## DATA UNDER STUDY
---

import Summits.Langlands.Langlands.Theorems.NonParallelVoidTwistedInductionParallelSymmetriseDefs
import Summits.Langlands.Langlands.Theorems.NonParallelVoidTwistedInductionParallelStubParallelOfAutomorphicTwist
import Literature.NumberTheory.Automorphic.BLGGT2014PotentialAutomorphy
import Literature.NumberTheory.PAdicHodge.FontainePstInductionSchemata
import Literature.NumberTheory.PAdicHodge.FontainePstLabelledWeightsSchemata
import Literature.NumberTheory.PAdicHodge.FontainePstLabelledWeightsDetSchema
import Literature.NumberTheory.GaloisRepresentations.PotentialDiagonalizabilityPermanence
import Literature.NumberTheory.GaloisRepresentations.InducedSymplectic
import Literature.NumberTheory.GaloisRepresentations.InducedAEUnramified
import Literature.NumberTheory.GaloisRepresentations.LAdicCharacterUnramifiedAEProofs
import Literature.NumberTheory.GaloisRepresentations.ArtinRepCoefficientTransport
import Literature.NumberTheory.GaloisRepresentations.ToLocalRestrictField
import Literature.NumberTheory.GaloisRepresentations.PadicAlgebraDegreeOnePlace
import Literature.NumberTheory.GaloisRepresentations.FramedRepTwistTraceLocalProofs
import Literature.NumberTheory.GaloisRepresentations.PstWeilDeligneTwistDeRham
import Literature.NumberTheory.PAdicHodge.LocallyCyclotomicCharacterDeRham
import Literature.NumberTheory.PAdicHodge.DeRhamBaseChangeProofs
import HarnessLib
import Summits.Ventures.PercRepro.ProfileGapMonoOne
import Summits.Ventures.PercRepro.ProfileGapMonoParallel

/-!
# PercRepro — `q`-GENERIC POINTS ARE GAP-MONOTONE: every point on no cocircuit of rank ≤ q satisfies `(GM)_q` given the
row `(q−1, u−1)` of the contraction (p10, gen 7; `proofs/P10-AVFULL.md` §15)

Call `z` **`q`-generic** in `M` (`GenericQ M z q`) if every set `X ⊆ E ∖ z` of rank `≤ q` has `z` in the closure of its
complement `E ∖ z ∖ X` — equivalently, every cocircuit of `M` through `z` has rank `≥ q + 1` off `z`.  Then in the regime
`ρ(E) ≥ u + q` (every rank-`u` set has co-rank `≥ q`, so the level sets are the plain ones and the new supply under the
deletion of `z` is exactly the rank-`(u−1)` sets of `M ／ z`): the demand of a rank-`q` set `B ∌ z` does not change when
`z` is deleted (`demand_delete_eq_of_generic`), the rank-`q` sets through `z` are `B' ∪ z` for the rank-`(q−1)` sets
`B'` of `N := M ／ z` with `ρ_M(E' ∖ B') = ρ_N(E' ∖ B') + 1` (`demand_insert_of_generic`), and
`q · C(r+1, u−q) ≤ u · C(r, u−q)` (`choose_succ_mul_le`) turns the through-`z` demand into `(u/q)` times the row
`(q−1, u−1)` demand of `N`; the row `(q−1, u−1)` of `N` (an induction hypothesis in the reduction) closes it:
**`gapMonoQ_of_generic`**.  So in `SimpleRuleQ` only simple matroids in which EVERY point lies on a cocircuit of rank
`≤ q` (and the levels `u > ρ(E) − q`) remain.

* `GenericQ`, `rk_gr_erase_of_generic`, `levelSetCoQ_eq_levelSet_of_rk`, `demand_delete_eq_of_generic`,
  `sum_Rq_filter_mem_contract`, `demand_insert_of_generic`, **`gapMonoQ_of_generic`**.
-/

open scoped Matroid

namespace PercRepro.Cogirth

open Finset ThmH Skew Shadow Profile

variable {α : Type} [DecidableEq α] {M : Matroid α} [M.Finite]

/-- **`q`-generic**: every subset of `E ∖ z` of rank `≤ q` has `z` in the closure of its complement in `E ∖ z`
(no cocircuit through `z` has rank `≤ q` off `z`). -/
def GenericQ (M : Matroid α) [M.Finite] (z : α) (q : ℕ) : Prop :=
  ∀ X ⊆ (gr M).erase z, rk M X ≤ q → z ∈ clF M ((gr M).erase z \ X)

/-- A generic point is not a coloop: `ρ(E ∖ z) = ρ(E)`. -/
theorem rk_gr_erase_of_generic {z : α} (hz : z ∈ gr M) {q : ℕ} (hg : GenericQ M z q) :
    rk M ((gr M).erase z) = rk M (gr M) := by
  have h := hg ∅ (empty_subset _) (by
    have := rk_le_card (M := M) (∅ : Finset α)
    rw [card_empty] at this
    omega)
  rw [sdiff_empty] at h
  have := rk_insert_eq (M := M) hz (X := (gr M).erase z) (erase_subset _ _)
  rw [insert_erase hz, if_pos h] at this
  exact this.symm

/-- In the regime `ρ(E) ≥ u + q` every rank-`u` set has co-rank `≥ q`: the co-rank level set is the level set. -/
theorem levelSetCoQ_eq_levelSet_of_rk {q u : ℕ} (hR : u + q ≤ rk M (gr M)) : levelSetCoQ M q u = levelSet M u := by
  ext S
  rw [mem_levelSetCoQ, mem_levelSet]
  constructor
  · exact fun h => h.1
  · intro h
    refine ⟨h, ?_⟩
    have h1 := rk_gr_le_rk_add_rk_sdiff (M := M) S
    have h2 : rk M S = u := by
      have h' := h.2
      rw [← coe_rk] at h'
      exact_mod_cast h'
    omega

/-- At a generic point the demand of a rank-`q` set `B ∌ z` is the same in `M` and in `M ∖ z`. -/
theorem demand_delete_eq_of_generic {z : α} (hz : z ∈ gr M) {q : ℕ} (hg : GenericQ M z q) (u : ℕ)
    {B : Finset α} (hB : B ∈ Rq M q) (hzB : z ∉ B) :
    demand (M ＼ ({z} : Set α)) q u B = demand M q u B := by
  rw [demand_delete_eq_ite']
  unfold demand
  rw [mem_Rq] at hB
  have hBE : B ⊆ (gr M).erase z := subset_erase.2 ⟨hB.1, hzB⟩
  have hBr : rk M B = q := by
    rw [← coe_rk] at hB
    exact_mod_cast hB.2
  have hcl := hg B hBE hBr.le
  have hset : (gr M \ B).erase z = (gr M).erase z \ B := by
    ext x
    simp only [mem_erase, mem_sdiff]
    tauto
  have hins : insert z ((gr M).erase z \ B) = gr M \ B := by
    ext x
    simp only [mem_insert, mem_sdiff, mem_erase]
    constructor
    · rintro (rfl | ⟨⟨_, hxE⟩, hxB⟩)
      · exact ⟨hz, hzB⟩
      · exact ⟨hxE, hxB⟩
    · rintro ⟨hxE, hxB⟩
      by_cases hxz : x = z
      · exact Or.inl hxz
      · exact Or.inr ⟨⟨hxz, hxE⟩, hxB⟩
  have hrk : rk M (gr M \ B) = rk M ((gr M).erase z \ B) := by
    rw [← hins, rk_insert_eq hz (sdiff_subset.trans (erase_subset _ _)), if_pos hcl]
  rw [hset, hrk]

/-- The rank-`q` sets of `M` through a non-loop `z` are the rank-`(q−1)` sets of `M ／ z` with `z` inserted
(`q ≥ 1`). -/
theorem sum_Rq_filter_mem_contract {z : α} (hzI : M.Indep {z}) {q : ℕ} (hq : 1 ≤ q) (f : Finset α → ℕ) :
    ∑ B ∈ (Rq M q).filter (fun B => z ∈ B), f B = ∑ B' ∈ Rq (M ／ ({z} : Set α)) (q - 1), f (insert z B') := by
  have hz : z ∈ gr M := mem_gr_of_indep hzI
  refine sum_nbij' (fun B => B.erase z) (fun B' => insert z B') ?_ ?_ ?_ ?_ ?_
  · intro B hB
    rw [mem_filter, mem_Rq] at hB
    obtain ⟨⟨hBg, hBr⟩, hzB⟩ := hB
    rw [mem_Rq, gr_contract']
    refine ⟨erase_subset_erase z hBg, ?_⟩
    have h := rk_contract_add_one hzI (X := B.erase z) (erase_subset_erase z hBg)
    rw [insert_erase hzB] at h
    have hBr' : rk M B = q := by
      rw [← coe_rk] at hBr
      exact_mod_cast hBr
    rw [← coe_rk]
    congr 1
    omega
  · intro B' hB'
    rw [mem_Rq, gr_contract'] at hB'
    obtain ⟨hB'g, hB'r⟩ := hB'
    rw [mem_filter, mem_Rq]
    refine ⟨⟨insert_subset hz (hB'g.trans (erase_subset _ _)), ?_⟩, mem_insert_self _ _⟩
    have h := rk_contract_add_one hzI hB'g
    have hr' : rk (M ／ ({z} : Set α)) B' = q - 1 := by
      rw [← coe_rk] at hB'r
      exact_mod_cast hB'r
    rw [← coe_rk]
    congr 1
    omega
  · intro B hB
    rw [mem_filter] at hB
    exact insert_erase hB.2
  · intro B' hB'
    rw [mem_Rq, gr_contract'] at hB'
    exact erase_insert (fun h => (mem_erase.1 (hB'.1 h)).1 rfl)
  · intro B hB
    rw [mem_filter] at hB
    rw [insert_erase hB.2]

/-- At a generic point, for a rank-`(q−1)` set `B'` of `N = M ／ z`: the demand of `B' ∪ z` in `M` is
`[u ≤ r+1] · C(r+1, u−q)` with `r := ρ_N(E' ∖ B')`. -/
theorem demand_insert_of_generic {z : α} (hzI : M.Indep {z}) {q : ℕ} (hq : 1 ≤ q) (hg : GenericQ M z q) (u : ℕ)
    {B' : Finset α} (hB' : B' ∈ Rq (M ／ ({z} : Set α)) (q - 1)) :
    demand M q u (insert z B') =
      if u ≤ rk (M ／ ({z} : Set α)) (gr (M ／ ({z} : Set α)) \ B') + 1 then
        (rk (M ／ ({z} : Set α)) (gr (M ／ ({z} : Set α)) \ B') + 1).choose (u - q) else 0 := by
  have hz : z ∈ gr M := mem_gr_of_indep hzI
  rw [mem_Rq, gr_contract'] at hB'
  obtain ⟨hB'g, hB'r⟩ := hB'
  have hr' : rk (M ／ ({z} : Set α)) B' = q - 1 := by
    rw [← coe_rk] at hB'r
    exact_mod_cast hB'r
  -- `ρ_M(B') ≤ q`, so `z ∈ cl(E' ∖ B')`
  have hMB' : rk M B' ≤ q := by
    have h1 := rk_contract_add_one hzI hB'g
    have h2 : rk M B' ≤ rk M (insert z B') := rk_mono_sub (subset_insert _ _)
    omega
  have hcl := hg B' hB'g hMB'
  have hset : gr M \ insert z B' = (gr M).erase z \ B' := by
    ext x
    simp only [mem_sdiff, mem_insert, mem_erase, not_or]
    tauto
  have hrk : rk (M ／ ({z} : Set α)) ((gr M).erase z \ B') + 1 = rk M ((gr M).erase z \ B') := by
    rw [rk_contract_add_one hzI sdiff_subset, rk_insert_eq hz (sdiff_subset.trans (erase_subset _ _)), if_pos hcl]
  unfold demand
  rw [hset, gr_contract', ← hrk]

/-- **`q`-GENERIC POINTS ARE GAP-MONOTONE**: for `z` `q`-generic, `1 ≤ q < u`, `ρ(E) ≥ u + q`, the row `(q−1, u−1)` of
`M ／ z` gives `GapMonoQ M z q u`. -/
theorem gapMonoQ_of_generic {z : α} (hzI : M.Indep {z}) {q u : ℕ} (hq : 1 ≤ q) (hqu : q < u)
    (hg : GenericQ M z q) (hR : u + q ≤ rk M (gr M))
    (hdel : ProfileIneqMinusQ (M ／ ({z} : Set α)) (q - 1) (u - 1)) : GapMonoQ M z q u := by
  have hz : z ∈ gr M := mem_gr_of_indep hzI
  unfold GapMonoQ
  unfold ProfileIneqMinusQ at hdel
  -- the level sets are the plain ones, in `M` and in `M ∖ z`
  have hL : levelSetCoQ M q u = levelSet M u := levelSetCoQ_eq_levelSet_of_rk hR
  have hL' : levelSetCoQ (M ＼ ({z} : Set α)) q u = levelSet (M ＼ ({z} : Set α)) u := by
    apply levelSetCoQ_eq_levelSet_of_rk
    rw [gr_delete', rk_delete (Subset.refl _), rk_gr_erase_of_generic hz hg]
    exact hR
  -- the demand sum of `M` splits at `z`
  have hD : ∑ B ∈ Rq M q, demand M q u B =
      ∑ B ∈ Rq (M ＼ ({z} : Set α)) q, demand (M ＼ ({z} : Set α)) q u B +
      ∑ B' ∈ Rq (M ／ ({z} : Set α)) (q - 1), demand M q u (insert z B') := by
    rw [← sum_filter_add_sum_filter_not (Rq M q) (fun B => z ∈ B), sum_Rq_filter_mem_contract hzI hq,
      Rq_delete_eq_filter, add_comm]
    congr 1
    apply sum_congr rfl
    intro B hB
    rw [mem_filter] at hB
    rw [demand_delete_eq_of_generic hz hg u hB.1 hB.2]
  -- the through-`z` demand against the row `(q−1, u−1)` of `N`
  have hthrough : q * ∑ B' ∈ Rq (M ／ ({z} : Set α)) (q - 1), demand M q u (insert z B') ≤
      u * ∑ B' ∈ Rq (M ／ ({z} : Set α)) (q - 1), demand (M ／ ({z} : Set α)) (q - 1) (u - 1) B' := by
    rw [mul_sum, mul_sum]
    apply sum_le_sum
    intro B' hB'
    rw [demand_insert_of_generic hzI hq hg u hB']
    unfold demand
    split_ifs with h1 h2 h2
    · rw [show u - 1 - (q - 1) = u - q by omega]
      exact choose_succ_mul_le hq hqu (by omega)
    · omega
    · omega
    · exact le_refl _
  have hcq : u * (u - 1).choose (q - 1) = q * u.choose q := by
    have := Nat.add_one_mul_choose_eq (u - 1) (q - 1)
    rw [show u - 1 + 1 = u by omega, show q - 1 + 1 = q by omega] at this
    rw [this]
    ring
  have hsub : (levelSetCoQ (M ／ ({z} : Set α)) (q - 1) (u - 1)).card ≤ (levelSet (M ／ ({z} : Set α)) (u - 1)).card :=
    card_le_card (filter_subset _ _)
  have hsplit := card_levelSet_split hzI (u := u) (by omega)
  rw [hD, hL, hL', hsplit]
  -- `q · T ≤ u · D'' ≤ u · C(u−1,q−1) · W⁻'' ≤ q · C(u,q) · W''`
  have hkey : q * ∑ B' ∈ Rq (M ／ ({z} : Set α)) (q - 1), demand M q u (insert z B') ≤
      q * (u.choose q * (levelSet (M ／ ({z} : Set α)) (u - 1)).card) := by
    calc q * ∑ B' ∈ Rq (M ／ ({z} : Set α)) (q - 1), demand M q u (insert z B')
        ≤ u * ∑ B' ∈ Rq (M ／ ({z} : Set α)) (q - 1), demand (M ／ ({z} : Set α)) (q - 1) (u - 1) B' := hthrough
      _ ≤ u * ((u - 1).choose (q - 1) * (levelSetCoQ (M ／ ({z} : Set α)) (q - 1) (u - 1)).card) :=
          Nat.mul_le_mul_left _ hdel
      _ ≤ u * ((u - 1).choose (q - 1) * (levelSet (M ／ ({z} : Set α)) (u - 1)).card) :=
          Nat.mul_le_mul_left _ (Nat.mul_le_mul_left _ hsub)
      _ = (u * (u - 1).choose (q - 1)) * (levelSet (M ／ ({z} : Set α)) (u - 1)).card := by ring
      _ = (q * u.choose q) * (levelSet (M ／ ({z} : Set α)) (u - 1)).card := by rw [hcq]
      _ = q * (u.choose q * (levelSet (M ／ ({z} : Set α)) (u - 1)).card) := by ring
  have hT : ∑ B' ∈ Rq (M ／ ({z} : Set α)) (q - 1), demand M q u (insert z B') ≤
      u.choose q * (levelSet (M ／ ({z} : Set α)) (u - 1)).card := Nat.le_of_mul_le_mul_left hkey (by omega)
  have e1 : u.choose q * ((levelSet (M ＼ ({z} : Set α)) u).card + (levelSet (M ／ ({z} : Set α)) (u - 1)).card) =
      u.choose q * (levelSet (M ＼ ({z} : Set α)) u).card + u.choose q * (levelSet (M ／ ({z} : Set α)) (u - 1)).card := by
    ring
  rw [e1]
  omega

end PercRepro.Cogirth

---

Where a line of the records above holds the word "hsplit", copy that line.

## SOLUTION
  have hsplit := card_levelSet_split hzI (u := u) (by omega)
  rw [hD, hL, hL', hsplit]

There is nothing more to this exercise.